Start of Block
import Literature.Computability.AlgebraicComplexity.HamiltonianCycleVNP
import Literature.Computability.AlgebraicComplexity.ArithCircuitProofs
import Summits.ValiantsHypothesis.ValiantsHypothesis.Theorems.AnyonJetsResummation
import HarnessLib

/-!
# Route `AnyonJets`, crux `UniformJetUpperBound` (stmt-ValiantsHypothesis-16739) — helper file 1a:
# Boolean points of the `VNP` witness for the inversion pencil

Point evaluations for the witness of helper file 1b (`AnyonJetsUniformJetUpperBoundWitness.lean`,
whose module doc describes the construction): `boolSum` over the block `Fin (n·n)` as a sum over
Boolean `n × n` matrices `E` (`boolSum_eq_sum_matrices`), the values at `E` of the position
variables, of BCS's recogniser factors `α(Z)`, `β(Z)` (`aeval_point_alpha/beta`), and — at a
permutation matrix `P_σ` — of the INVERSION GADGET `∑_{j<i} Z_{(a,i)} Z_{(b,j)} = [σ b < σ a]`
(`aeval_point_indicator`), of the coupling product
`∏_{a<b} (1 + (q-1)·[σ b < σ a]) = q^{inv σ}` (`aeval_point_gadget`) and of the cover product
`∏_t X_{σ t, t}` (`aeval_point_cover`). Pattern of `FermionicJetJetsInVNP.lean` (free variables
generalised to any type `τ`). HONEST FRAMING: bookkeeping for a dormant route; nothing here bears
on `VP ≠ VNP`.

References: P. Bürgisser, M. Clausen, M. A. Shokrollahi, *Algebraic Complexity Theory*, Springer
1997, Prop. (21.15) (the recogniser); P. Bürgisser, *Completeness and Reduction in Algebraic
Complexity Theory*, Springer 2000, Prop. 2.20.
-/

noncomputable section

-- single-conjunct layout: Sub = Summit, duplicated namespace component intended
set_option linter.dupNamespace false

namespace Summit.ValiantsHypothesis.ValiantsHypothesis.Theorems.AnyonJets.UniformJet

open Literature.Computability.AlgebraicComplexity MvPolynomial Equiv Finset

universe u v

/-! ### Boolean points -/

section Points

variable (K : Type u) [CommRing K] (τ : Type v) (n : ℕ)

/-- `boolSum` over the Boolean block `Fin (n·n)` as a sum over Boolean `n × n` matrices `E`, the
position variable `q` being set to `[E (finProdFinEquiv⁻¹ q)]`. [folklore] -/
theorem boolSum_eq_sum_matrices (g : MvPolynomial (τ ⊕ Fin (n * n)) K) :
    boolSum g = ∑ E : Fin n × Fin n → Bool,
      aeval (Sum.elim X fun q => if E (finProdFinEquiv.symm q) then
        (1 : MvPolynomial τ K) else 0) g := by
  unfold boolSum
  refine Fintype.sum_equiv (Equiv.arrowCongr finProdFinEquiv.symm (Equiv.refl Bool)) _ _
    fun e => ?_
  congr 2
  funext v
  rcases v with q | j
  · rfl
  · simp only [Sum.elim_inr, Equiv.arrowCongr_apply, Function.comp_apply, Equiv.coe_refl, id_eq,
      Equiv.symm_symm, Equiv.apply_symm_apply]

variable {K τ n}

/-- At the point of `E`, the position variable of `p` is `[E p]`. [folklore] -/
theorem aeval_point_X_inr (E : Fin n × Fin n → Bool) (p : Fin n × Fin n) :
    aeval (Sum.elim X fun q => if E (finProdFinEquiv.symm q) then
        (1 : MvPolynomial τ K) else 0)
      (X (Sum.inr (finProdFinEquiv p)) : MvPolynomial (τ ⊕ Fin (n * n)) K) =
      if E p then 1 else 0 := by
  simp only [aeval_X, Sum.elim_inr, Equiv.symm_apply_apply]

/-- At the point of `E`, the free variables stay. [folklore] -/
theorem aeval_point_X_inl (E : Fin n × Fin n → Bool) (q : τ) :
    aeval (Sum.elim X fun q => if E (finProdFinEquiv.symm q) then
        (1 : MvPolynomial τ K) else 0)
      (X (Sum.inl q) : MvPolynomial (τ ⊕ Fin (n * n)) K) = X q := by
  simp only [aeval_X, Sum.elim_inl]

/-- A `K`-algebra map on the four-fold product `a b (s v)` (the shape of the witness). [folklore] -/
theorem map_mul₄ {A B : Type*} [CommSemiring A] [CommSemiring B] [Algebra K A] [Algebra K B]
    (f : A →ₐ[K] B) (a b s v : A) : f (a * b * (s * v)) = f a * f b * (f s * f v) := by
  simp only [map_mul]

/-- At the point of `E`, BCS's `α(Z)` is `∏ (1 - [E p][E q])` over conflicting pairs. [folklore] -/
theorem aeval_point_alpha (E : Fin n × Fin n → Bool) :
    aeval (Sum.elim X fun q => if E (finProdFinEquiv.symm q) then
        (1 : MvPolynomial τ K) else 0)
      (∏ pq ∈ conflictPairs n, (1 - X (Sum.inr (finProdFinEquiv pq.1)) *
          X (Sum.inr (finProdFinEquiv pq.2))) : MvPolynomial (τ ⊕ Fin (n * n)) K) =
      ∏ pq ∈ conflictPairs n, (1 - (if E pq.1 then (1 : MvPolynomial τ K) else 0) *
          (if E pq.2 then (1 : MvPolynomial τ K) else 0)) := by
  simp only [map_prod, map_sub, map_one, map_mul, aeval_point_X_inr]

/-- At the point of `E`, BCS's `β(Z)` is `∏_t ∑_i [E (t, i)]`. [folklore] -/
theorem aeval_point_beta (E : Fin n × Fin n → Bool) :
    aeval (Sum.elim X fun q => if E (finProdFinEquiv.symm q) then
        (1 : MvPolynomial τ K) else 0)
      (∏ t : Fin n, ∑ i : Fin n, X (Sum.inr (finProdFinEquiv (t, i))) :
        MvPolynomial (τ ⊕ Fin (n * n)) K) =
      ∏ t, ∑ i, (if E (t, i) then (1 : MvPolynomial τ K) else 0) := by
  simp only [map_prod, map_sum, aeval_point_X_inr]

/-- **The inversion gadget at a permutation matrix.** At the point of `P_σ`,
`∑_{(i,j) : j < i} Z_{(a,i)} Z_{(b,j)} = [σ b < σ a]`. [folklore] -/
theorem aeval_point_indicator (σ : Perm (Fin n)) (a b : Fin n) :
    aeval (Sum.elim X fun q => if permGraph σ (finProdFinEquiv.symm q) then
        (1 : MvPolynomial τ K) else 0)
      (∑ ij ∈ Finset.univ.filter (fun ij : Fin n × Fin n => ij.2 < ij.1),
        X (Sum.inr (finProdFinEquiv (a, ij.1))) * X (Sum.inr (finProdFinEquiv (b, ij.2))) :
        MvPolynomial (τ ⊕ Fin (n * n)) K) =
      if σ b < σ a then 1 else 0 := by
  simp only [map_sum, map_mul, aeval_point_X_inr]
  have hterm : ∀ ij : Fin n × Fin n,
      (if permGraph σ (a, ij.1) then (1 : MvPolynomial τ K) else 0) *
        (if permGraph σ (b, ij.2) then (1 : MvPolynomial τ K) else 0) =
      if (σ a, σ b) = ij then 1 else 0 := by
    rintro ⟨i, j⟩
    simp only [permGraph, decide_eq_true_eq, Prod.mk.injEq]
    by_cases hi : σ a = i <;> by_cases hj : σ b = j <;> simp [hi, hj]
  rw [Finset.sum_congr rfl fun ij _ => hterm ij, Finset.sum_ite_eq]
  simp only [Finset.mem_filter, Finset.mem_univ, true_and]

/-- **The coupling product at a permutation matrix.** At the point of `P_σ`,
`∏_{a<b} (1 + (q - 1) · ∑_{j<i} Z_{(a,i)} Z_{(b,j)}) = q^{inv σ}`, `inv σ` the number of pairs `a < b`
with `σ b < σ a`. [folklore] -/
theorem aeval_point_gadget (σ : Perm (Fin n)) (u : τ) :
    aeval (Sum.elim X fun q => if permGraph σ (finProdFinEquiv.symm q) then
        (1 : MvPolynomial τ K) else 0)
      (∏ ab ∈ Finset.univ.filter (fun ab : Fin n × Fin n => ab.1 < ab.2),
        (1 + ((X (Sum.inl u) : MvPolynomial (τ ⊕ Fin (n * n)) K) - 1) *
          ∑ ij ∈ Finset.univ.filter (fun ij : Fin n × Fin n => ij.2 < ij.1),
            X (Sum.inr (finProdFinEquiv (ab.1, ij.1))) * X (Sum.inr (finProdFinEquiv (ab.2, ij.2)))) :
        MvPolynomial (τ ⊕ Fin (n * n)) K) =
      X u ^ (Finset.univ.filter (fun p : Fin n × Fin n => p.1 < p.2 ∧ σ p.2 < σ p.1)).card := by
  rw [map_prod]
  have hfac : ∀ ab : Fin n × Fin n,
      aeval (Sum.elim X fun q => if permGraph σ (finProdFinEquiv.symm q) then
          (1 : MvPolynomial τ K) else 0)
        ((1 + ((X (Sum.inl u) : MvPolynomial (τ ⊕ Fin (n * n)) K) - 1) *
          ∑ ij ∈ Finset.univ.filter (fun ij : Fin n × Fin n => ij.2 < ij.1),
            X (Sum.inr (finProdFinEquiv (ab.1, ij.1))) * X (Sum.inr (finProdFinEquiv (ab.2, ij.2)))) :
          MvPolynomial (τ ⊕ Fin (n * n)) K) =
      if σ ab.2 < σ ab.1 then X u else 1 := by
    intro ab
    rw [map_add, map_one, map_mul, aeval_point_indicator, map_sub, aeval_point_X_inl, map_one]
    split_ifs <;> ring
  rw [Finset.prod_congr rfl fun ab _ => hfac ab, ← Finset.prod_filter, Finset.filter_filter,
    Finset.prod_const]

/-- At the point of `P_σ`, the cover product is the monomial `∏_t X_{σ t, t}`. [folklore] -/
theorem aeval_point_cover (σ : Perm (Fin n)) (x : Fin n × Fin n → τ) :
    aeval (Sum.elim X fun q => if permGraph σ (finProdFinEquiv.symm q) then
        (1 : MvPolynomial τ K) else 0)
      (∏ t : Fin n, ∑ i : Fin n, X (Sum.inr (finProdFinEquiv (t, i))) * X (Sum.inl (x (i, t))) :
        MvPolynomial (τ ⊕ Fin (n * n)) K) = ∏ t : Fin n, X (x (σ t, t)) := by
  simp only [map_prod, map_sum, map_mul, aeval_point_X_inr, aeval_point_X_inl]
  refine Finset.prod_congr rfl fun t _ => ?_
  rw [Finset.sum_eq_single (σ t)]
  · simp [permGraph]
  · intro i _ hi
    simp [permGraph, Ne.symm hi]
  · simp

end Points

end Summit.ValiantsHypothesis.ValiantsHypothesis.Theorems.AnyonJets.UniformJet

end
End of Block
Exercise details: Count the lines in the listing that hold the word "Theory", then give the number and nothing else.

Solution to the exercise: 2